What to work on >>
In the entries that follow, the lines from the one with "(fordLaplace (kadiriTest θ η) (((0" through the one with "set S : ℕ →" are the ones to write out, exactly and with both ends included. Nothing else should appear.

Material provided >>
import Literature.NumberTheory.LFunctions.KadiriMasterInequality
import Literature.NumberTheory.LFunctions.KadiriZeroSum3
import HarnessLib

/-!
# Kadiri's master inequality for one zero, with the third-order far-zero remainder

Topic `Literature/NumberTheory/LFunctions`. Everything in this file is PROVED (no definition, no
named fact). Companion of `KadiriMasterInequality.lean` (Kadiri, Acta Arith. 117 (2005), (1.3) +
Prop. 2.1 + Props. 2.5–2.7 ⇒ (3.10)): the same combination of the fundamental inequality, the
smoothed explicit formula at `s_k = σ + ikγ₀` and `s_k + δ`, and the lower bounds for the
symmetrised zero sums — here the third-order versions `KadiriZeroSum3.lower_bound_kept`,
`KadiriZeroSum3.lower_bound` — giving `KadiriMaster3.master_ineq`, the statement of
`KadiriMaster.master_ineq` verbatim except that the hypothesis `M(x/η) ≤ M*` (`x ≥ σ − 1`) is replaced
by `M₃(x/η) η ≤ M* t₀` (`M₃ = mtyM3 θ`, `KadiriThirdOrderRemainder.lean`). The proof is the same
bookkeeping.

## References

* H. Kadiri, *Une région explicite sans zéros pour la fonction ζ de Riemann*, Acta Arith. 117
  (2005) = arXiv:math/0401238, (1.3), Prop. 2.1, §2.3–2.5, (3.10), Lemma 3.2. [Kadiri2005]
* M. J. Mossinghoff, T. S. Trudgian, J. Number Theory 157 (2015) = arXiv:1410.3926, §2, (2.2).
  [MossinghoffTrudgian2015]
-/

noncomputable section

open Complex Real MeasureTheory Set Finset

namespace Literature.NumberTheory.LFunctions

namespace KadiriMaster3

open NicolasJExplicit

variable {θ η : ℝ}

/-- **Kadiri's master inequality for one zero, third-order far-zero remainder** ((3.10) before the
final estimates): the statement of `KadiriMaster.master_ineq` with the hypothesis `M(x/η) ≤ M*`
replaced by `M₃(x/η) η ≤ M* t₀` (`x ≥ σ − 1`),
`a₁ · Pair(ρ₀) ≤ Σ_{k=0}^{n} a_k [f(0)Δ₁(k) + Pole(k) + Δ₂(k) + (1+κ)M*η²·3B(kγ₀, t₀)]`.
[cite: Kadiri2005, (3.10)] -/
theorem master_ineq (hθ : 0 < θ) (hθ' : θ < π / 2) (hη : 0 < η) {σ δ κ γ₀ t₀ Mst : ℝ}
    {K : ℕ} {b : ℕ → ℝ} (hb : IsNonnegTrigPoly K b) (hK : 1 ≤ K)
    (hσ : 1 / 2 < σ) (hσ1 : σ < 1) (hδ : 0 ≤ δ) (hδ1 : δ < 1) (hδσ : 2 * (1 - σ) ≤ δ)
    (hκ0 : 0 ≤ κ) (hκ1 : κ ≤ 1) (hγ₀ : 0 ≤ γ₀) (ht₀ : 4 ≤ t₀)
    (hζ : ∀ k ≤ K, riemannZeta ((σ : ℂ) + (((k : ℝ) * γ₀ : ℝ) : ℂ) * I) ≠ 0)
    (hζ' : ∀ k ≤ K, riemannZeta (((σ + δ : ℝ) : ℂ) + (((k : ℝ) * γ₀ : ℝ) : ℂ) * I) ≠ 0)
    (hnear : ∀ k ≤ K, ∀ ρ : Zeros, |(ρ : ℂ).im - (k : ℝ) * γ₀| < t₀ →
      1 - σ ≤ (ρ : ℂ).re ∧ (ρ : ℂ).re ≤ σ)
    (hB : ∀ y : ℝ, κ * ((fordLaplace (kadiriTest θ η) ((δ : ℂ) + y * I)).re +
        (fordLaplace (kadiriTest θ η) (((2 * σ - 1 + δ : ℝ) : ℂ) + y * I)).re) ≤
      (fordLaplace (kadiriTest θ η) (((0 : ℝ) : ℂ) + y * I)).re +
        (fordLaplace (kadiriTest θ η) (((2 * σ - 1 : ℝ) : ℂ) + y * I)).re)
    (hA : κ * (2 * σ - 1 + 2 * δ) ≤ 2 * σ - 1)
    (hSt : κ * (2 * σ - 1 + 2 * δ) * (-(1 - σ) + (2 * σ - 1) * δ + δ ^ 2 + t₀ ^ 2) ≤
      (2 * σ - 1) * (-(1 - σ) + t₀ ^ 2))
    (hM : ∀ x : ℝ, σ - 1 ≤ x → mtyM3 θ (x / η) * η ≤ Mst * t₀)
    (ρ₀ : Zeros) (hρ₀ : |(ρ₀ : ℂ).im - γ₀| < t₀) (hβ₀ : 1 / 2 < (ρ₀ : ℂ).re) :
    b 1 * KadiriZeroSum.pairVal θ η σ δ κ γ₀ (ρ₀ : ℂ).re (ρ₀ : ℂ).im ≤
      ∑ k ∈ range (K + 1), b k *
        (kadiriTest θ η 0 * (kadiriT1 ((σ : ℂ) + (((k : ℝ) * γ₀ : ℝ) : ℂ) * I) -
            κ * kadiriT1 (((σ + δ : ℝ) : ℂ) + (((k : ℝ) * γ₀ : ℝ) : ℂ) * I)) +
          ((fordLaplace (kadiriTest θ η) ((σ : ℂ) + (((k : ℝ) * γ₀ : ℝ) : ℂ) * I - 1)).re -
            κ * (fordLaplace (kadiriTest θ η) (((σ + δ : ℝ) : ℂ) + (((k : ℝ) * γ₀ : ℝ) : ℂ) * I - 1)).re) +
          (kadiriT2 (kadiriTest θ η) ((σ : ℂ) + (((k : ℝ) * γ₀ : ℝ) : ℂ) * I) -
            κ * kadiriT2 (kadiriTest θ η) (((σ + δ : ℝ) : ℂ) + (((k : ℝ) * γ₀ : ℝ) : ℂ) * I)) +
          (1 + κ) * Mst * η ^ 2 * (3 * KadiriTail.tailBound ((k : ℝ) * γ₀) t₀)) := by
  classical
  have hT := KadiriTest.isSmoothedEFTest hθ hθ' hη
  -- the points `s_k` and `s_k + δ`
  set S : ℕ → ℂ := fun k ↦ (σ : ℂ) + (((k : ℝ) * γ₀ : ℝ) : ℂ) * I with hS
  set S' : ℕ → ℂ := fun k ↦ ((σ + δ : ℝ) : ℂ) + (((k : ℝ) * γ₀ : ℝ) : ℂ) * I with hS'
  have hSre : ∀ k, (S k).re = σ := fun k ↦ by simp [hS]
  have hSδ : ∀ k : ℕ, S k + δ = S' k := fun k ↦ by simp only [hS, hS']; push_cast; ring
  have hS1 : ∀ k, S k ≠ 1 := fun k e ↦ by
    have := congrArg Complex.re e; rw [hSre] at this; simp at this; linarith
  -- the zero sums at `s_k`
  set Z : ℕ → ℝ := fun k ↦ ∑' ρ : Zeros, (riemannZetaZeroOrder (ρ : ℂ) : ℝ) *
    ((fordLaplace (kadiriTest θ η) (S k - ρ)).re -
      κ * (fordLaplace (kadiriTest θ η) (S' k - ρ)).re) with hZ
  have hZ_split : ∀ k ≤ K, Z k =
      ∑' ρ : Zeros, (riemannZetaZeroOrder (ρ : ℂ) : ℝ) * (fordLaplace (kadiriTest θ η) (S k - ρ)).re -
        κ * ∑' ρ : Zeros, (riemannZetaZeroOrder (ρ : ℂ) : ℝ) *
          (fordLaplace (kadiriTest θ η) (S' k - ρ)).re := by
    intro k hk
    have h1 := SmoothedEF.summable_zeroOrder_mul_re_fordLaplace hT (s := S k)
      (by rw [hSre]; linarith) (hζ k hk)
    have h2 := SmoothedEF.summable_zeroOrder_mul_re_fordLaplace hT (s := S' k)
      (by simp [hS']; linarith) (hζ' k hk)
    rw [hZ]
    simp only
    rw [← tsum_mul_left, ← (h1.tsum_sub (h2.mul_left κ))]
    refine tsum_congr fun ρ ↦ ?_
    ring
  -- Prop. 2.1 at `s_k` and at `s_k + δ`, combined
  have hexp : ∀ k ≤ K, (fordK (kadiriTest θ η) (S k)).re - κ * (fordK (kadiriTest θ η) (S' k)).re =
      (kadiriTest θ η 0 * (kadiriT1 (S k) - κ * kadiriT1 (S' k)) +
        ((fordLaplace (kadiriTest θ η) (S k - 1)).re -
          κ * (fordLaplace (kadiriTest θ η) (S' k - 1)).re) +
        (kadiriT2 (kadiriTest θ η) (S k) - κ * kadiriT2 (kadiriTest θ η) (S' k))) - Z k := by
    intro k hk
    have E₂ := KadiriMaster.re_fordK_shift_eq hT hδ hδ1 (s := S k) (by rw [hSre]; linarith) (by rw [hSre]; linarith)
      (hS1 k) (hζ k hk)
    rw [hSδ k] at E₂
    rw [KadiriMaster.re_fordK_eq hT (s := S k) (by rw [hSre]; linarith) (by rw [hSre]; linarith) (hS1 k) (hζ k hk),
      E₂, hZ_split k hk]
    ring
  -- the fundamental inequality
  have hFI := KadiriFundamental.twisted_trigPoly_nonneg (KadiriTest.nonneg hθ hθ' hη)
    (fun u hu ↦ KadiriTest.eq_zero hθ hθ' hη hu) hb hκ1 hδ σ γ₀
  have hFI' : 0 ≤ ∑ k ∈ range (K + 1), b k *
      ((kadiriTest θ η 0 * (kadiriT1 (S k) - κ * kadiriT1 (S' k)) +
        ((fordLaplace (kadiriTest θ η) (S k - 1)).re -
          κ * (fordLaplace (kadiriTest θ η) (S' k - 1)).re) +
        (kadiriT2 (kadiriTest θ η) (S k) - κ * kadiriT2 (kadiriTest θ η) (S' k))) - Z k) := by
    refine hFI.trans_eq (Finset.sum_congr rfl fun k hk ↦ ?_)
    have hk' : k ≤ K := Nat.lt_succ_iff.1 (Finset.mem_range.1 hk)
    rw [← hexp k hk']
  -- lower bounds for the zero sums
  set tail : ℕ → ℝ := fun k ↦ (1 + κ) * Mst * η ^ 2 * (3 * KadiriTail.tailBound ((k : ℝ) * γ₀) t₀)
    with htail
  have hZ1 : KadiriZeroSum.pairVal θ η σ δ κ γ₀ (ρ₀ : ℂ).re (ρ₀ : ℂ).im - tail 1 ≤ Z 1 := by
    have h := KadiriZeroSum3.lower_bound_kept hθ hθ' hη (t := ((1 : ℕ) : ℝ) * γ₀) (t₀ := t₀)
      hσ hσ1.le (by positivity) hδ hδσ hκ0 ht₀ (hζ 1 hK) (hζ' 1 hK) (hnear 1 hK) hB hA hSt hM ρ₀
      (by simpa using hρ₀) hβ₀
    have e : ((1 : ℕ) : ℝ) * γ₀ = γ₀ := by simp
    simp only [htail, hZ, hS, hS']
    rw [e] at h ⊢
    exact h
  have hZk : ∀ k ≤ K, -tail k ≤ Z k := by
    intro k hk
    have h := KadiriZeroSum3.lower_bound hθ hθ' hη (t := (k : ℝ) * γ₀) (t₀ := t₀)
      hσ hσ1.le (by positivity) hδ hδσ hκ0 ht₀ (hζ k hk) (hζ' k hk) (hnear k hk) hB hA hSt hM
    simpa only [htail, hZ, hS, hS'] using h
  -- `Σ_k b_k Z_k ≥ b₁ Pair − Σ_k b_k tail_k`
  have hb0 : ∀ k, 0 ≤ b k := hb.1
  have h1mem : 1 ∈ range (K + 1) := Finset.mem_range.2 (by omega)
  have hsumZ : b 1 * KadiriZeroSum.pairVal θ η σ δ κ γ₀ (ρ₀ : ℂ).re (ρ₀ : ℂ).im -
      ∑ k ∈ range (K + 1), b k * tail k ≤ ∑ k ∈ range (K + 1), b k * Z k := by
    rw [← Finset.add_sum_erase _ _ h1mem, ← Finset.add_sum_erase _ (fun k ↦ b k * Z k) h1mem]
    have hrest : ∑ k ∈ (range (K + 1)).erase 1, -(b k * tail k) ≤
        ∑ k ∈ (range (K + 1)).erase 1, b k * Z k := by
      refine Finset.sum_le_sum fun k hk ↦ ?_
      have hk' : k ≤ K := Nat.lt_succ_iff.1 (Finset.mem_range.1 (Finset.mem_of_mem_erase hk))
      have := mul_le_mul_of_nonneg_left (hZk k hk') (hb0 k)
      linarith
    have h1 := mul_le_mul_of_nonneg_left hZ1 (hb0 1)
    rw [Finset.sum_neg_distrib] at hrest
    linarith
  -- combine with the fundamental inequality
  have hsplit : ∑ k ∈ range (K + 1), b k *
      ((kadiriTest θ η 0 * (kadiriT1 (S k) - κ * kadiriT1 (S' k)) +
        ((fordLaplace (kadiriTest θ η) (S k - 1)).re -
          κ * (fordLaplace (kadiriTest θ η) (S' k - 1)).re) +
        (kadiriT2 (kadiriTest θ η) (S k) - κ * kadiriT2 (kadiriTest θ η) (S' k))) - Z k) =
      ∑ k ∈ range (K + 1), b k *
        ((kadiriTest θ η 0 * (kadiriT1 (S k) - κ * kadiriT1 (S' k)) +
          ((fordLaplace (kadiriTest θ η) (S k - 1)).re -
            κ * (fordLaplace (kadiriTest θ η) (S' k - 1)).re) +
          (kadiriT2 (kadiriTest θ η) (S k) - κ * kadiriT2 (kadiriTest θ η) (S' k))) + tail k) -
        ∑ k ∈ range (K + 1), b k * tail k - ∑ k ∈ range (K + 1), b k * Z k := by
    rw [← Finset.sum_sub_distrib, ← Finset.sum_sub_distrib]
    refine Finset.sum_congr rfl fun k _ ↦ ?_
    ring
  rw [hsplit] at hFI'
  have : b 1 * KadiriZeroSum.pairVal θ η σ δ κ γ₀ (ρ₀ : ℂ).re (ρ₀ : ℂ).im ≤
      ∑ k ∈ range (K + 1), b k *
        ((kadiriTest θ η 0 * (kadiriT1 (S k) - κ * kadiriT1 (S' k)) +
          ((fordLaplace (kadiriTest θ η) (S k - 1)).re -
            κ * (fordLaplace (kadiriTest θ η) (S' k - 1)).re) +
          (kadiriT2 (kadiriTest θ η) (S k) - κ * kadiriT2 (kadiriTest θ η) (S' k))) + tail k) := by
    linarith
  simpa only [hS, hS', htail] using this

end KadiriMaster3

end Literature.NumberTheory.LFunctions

...

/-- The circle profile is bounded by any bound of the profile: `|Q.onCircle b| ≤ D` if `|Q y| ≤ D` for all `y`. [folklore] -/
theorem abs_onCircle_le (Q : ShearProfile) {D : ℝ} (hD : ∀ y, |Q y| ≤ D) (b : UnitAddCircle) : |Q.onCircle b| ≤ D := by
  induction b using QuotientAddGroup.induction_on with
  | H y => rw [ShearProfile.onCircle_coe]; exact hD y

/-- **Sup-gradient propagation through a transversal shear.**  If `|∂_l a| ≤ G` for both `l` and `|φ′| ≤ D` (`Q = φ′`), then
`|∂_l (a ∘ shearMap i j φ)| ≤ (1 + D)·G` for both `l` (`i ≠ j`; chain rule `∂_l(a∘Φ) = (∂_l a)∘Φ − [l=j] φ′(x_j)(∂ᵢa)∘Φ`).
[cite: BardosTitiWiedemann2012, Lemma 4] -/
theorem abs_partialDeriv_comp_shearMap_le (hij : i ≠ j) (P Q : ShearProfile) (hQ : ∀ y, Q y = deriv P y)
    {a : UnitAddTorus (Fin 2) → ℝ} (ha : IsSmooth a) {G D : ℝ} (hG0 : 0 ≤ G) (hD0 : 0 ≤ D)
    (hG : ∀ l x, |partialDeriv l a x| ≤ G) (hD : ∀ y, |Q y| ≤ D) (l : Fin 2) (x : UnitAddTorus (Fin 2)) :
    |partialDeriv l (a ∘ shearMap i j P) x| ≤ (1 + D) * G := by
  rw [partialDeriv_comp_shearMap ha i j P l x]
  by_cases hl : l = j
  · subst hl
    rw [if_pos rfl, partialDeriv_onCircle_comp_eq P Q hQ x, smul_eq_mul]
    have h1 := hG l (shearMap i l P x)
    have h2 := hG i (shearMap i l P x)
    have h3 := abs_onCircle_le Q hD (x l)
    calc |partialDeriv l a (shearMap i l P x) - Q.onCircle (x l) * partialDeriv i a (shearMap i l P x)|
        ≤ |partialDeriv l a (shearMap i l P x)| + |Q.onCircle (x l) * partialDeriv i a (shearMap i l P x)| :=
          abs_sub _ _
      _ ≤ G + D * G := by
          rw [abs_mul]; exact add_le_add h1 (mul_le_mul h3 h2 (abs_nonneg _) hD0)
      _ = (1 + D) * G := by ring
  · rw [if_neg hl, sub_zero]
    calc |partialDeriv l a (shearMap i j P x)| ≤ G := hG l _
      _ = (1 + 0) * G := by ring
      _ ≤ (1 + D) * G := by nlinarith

Written answer >>
      (fordLaplace (kadiriTest θ η) (((0 : ℝ) : ℂ) + y * I)).re +
        (fordLaplace (kadiriTest θ η) (((2 * σ - 1 : ℝ) : ℂ) + y * I)).re)
    (hA : κ * (2 * σ - 1 + 2 * δ) ≤ 2 * σ - 1)
    (hSt : κ * (2 * σ - 1 + 2 * δ) * (-(1 - σ) + (2 * σ - 1) * δ + δ ^ 2 + t₀ ^ 2) ≤
      (2 * σ - 1) * (-(1 - σ) + t₀ ^ 2))
    (hM : ∀ x : ℝ, σ - 1 ≤ x → mtyM3 θ (x / η) * η ≤ Mst * t₀)
    (ρ₀ : Zeros) (hρ₀ : |(ρ₀ : ℂ).im - γ₀| < t₀) (hβ₀ : 1 / 2 < (ρ₀ : ℂ).re) :
    b 1 * KadiriZeroSum.pairVal θ η σ δ κ γ₀ (ρ₀ : ℂ).re (ρ₀ : ℂ).im ≤
      ∑ k ∈ range (K + 1), b k *
        (kadiriTest θ η 0 * (kadiriT1 ((σ : ℂ) + (((k : ℝ) * γ₀ : ℝ) : ℂ) * I) -
            κ * kadiriT1 (((σ + δ : ℝ) : ℂ) + (((k : ℝ) * γ₀ : ℝ) : ℂ) * I)) +
          ((fordLaplace (kadiriTest θ η) ((σ : ℂ) + (((k : ℝ) * γ₀ : ℝ) : ℂ) * I - 1)).re -
            κ * (fordLaplace (kadiriTest θ η) (((σ + δ : ℝ) : ℂ) + (((k : ℝ) * γ₀ : ℝ) : ℂ) * I - 1)).re) +
          (kadiriT2 (kadiriTest θ η) ((σ : ℂ) + (((k : ℝ) * γ₀ : ℝ) : ℂ) * I) -
            κ * kadiriT2 (kadiriTest θ η) (((σ + δ : ℝ) : ℂ) + (((k : ℝ) * γ₀ : ℝ) : ℂ) * I)) +
          (1 + κ) * Mst * η ^ 2 * (3 * KadiriTail.tailBound ((k : ℝ) * γ₀) t₀)) := by
  classical
  have hT := KadiriTest.isSmoothedEFTest hθ hθ' hη
  -- the points `s_k` and `s_k + δ`
  set S : ℕ → ℂ := fun k ↦ (σ : ℂ) + (((k : ℝ) * γ₀ : ℝ) : ℂ) * I with hS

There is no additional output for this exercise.